With his parting words to Major Schofield Capone had asked him to notify Mae Capone at once "in case I get a bad break." He got a very bad break. Taken before judge John E. Walsh in the criminal division of the Municipal Court, he pleaded guilty, assum ing he would draw a light sentence, perhaps three months, time enough to plan his next moves in safety, while his associates reduced the dangers threatening him on the outside through diplomacy or warfare. Judge Walsh imposed the maximum sentence of one year. As Capone, incredulous, was led off with the hapless Rio to Philadelphia's Holmesburg County Prison, he tore a diamond ring from his finger and handed it to Attorney Lemisch, instructing him to forward it to his brother Ralph. Between arrest and imprisonment barely sixteen hours had elapsed.

Holmesburg, with more than 1,700 prisoners jammed into cell blocks built to hold 600, was one of the country's worst jails. A few weeks before Capone entered it, the prisoners, rioting in protest against the foul food and brutal guards, set fire to their mattresses. The word went out from Chicago that a $50,000 fee awaited any lawyer able to procure Capone's release. None succeeded. Nor did an attempt to bribe the district attorney of Philadelphia, John Mono- ghan, with an offer of $50,000. But in August Capone was transferred to the city's larger and better-equipped Eastern Penitentiary. There Warden Herbert B. Smith made him more comfortable, giving him a cell to himself and letting him furnish it with rugs, pictures, a chest of drawers, desk, bookshelf, lamps and a $500 radio console. As his work, assignment, he drew the untiring one of library file clerk. For ordinary inmates visiting hours were limited to Sundays, but Capone's friends and family could come any day. From the warden's office he was allowed to telephone whomever he chose, and he spoke often to his lawyers, his underworld colleagues and various politicians, including Pennsylvania Congressman Benjamin M. Golder. He continued to direct his organization chiefly through Jake Guzik and Ralph Capone, with whom he remained in constant communication.

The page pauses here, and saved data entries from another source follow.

import Mathlib
import HarnessLib
import Summits.HubbardSuperconductivity.HubbardSuperconductivity.Theorems.KLProgrammeC4aFirstOrderLayerSum
import Summits.HubbardSuperconductivity.HubbardSuperconductivity.Theorems.KLProgrammeC4aPPKernelFirstOrderRows

/-!
# Route `KLProgramme` — crux C4a, S3 brick (B4) «(U1)-HYBRID» kernel side, B-1 (vi) one-call: THE SUMMED FIRST-ORDER LAYER FOR THE TRUE pp KERNEL `P/C_P`

Cell `gate-hubbard-kl`, seat hubbard-kl-k3c3-p1 (g19; row «δμ-flow with klAngularMean constant piece»), owner split (R321)(B): the law chain is k3c3-p3's
(`…C4aFirstOrderLayerSum.firstOrderLayer_abs_le`, B-1 (vi): umklapp as the integrated hypothesis `hUmk` + tangency + Cooper, ONE two-variable kernel `Kr` read
through the six rows `hKd hKc hK0 hK0s hK1 hKs1`), the kernel side this seat's (`…C4aPPKernelFirstOrderRows`).  **`firstOrderLayer_abs_ppTrue_le`** = that headline with the six
kernel rows DISCHARGED for the concrete kernel below; every other binder (Sizes, `FrameOK`, `GeomConstants`, the two-node / Cooper windows, the dominator `hdom`, the
weight and Jacobian rows, `hUmk`) is the law's, verbatim.
Pure composition of landed theorems; nothing asserts (C), K3, the window or superconductivity.
References: BGM 2006 §2.4 (2.36) [cite: BenfattoGiulianiMastropietro2006]; FST II CPAM 51 (1998) §3 [cite: FeldmanSalmhoferTrubowitz1998].
-/

noncomputable section

namespace Summit.HubbardSuperconductivity.HubbardSuperconductivity.Theorems.C4a

set_option linter.dupNamespace false -- summit = problem name (single-conjunct summit), D-0017

open Real Set Filter MeasureTheory intervalIntegral
open scoped Topology
open Literature.MathematicalPhysics.QuantumLattice Literature.MathematicalPhysics.QuantumLattice.BandSectorCounting Literature.Probability.LatticeModels
open Literature.MathematicalPhysics.QuantumLattice.FermiRG Literature.Analysis.SpecialFunctions
open Summit.HubbardSuperconductivity.HubbardSuperconductivity.Theorems.KLRegimeSplit
open Summit.HubbardSuperconductivity.HubbardSuperconductivity.Theorems.DispersionFlow
open Summit.HubbardSuperconductivity.HubbardSuperconductivity.Theorems.PerturbedFermiCurve

section Sizes

variable {K : TrigPolyC4v} {A : ℝ} (hA : ∀ p : Momentum, ∀ j ≤ 2, ‖iteratedFDeriv ℝ j (frameShift K) p‖ ≤ A) (hA20 : A ≤ 1 / 20)
  (hd : klCurveD ≤ (bandBounds (show (-4 : ℝ) < -1.1 by norm_num) (show (-1.1 : ℝ) ≤ -0.1 by norm_num) (show (-0.1 : ℝ) < 0 by norm_num)).Dtmin - 2 * A)
  {μ r : ℝ} (hr : 0 < r) (hlo : (-1.1 : ℝ) < μ - r - A) (hhi : μ + r + A < -0.1)
  {A₃ A₄ A₅ A₆ : ℝ} (hA₃ : ∀ p : Momentum, ‖iteratedFDeriv ℝ 3 (frameShift K) p‖ ≤ A₃)
  (hA₄ : ∀ p : Momentum, ‖iteratedFDeriv ℝ 4 (frameShift K) p‖ ≤ A₄)
  (hA₅ : ∀ p : Momentum, ‖iteratedFDeriv ℝ 5 (frameShift K) p‖ ≤ A₅)
  (hA₆ : ∀ p : Momentum, ‖iteratedFDeriv ℝ 6 (frameShift K) p‖ ≤ A₆)
  {K₁ K₂ K₃ : ℝ} (hK₁ : ∀ p : Momentum, ‖fderiv ℝ (frameLevel μ K) p‖ ≤ K₁) (hK₂ : ∀ p : Momentum, ‖iteratedFDeriv ℝ 2 (frameLevel μ K) p‖ ≤ K₂)
  (hK₃ : ∀ p : Momentum, ‖iteratedFDeriv ℝ 3 (frameLevel μ K) p‖ ≤ K₃)
include hA hA20 hd hr hlo hhi hA₃ hA₄ hA₅ hA₆ hK₁ hK₂ hK₃
/-!
# Proof of the unconditional rate `O(y^{1/2})` for closed horocycles on `SL(2,ℤ)\ℍ`

Discharge of the named fact `Literature.NumberTheory.LFunctions.zagier_sarnak_horocycle_rate_half`
(`HorocycleEquidistribution.lean`; Sarnak, Comm. Pure Appl. Math. 34 (1981), Thm. 1: the rate
`T^{-1/2}` for closed horocycles of length `T = 1/y`; Zagier 1981, §1): for every `F : ℂ → ℂ`
smooth on `{im > 0}`, `SL(2,ℤ)`-invariant and vanishing on the standard fundamental domain
above some height, there is `c` with `∫₀¹ F(x+iy) dx - c = O(y^{1/2})` as `y → 0⁺`.

## The proof (elementary: unfolding, Ramanujan sums, Möbius; no Eisenstein-series continuation)

1. *Reduction to a strip test* (`HorocycleRateHalf.*`). With the bump
   `ψ(t) = smoothTransition(3(t - 1/2))` (`= 0` for `t ≤ 1/2`, `= 1` for `t ≥ 5/6`) and the
   incomplete Eisenstein series `D = incEis ψ` (landed, `HorocycleRHIncompleteEisenstein.lean`;
   `D ≥ 1` on `ℍ` since on the fundamental domain `im ≥ √3/2 > 5/6`,
   `incEis_bump_ne_zero`), the function `f = F ψ(im)/D` is `C^∞` on `ℂ`, `1`-periodic and
   supported in `1/2 ≤ im z ≤ max Y 1` (`strip_contDiff`, `strip_periodic`, `strip_support`;
   `F` vanishes at every point of height `> max Y 1`, `apply_eq_zero_of_lt_im`), and its
   incomplete Poincaré series is `F`: `∑_{(c,d)=1} f(γ_{c,d} z) = F(z)` (`tsum_summand_eq`).
2. *Unfolding* (`HorocycleUnfolding.horocycleAverage_poincare`, Iwaniec §3.4):
   `∫₀¹ F(x+iy) dx = 2∫₀¹ f(x+iy) dx + 2 ∑_{c ≤ N} y ∑_{r mod c}^* Ψ(c²y, r/c)`, and the seed term
   vanishes for `y < 1/2`.
3. *Nonzero modes* (`CoprimeResidueSums.norm_sum_coprime_sub_le` with the uniform decay
   `HorocyclePhase.exists_norm_coeffPsi_le`): `∑^*_r Ψ(c²y, r/c) = φ(c) Ψ̂₀(c²y) + O(M)`, and the
   rows with `c²y ≥ 2` vanish identically, so the error is `≤ 16 M y √(2/y) = O(√y)`.
4. *Zero mode* (`HorocycleZeroKernel.mul_coeffPsi_zero_eq` and the landed
   `HorocycleZeroMode.zeroMode_bound`): `∑_c y φ(c) Ψ̂₀(c²y) = √y ∑_c (φ(c)/c) K(c√y)
   = (∑_d μ(d)/d²) ∫₀³ K + O(√y)`.
The constant is `c = 2 (∑_d μ(d)/d²) ∫₀³ K(l) dl` (`= (3/π) ∫_{Γ\ℍ} F dμ`, not needed here).

## References
* P. Sarnak, *Asymptotic behavior of periodic orbits of the horocycle flow and Eisenstein
  series*, Comm. Pure Appl. Math. 34 (1981), 719–739, Thm. 1 [Sarnak1981].
* D. Zagier, *Eisenstein series and the Riemann zeta function*, in: Automorphic forms,
  representation theory and arithmetic (Bombay 1979), Springer 1981, 275–301, §1 [Zagier1981].
* H. Iwaniec, *Spectral Methods of Automorphic Forms*, 2nd ed., AMS GSM 53 (2002), §3.2–§3.4
  [Iwaniec2002].
-/

noncomputable section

The reporters Capone was willing to talk to had little difficulty getting to him either and they filled column after column with the minutiae of his daily existence. CAPONE GAINS ELEVEN POUNDS . . . CAPONE DOESN'T GO TO CHURCH ON SUNDAYS . . . CAPONE PICKS CUBS TO WIN 1930 FLAG . . . CAPONE READS LIFE OF NAPOLEON. . . . Concerning Napoleon, the following sentiments were ascribed to him: "I'll have to hand it to Napoleon as the world's greatest racketeer, but I could have wised him up on some things. The trouble with that guy was he got the swelled head. He overplayed his hand and they made a bum out of him. He should have had sense enough after that Elba jolt to kiss himself out of the game. But he was just like the rest of us. He didn't know when to quit and had to get back in the racket. He simply put himself on the spot. That made it easy for the other gangs to take him and they were no dumbbells. If he had lived in Chicago, it would have been a sawed-off shotgun Waterloo for him. He didn't wind up in a ditch as a coroner's case, but they took him for a one-way ride to St. Helena, which was about as tough a break."

His views on a wide range of weighty issues were accorded equally serious attention. The modern woman, for example. "The trouble with women today is their excitement over too many things outside the home. A woman's home and her children are her real happiness. If she would stay there, the world would have less to worry about the modern woman."

Though he looked forward ardently to his wife's visits, he could not, he told one interviewer, bear to have his son see him in prison. "My boy thinks I'm in Europe. Whenever he sees a picture of a big boat, he asks his mother if it's bringing Daddy home."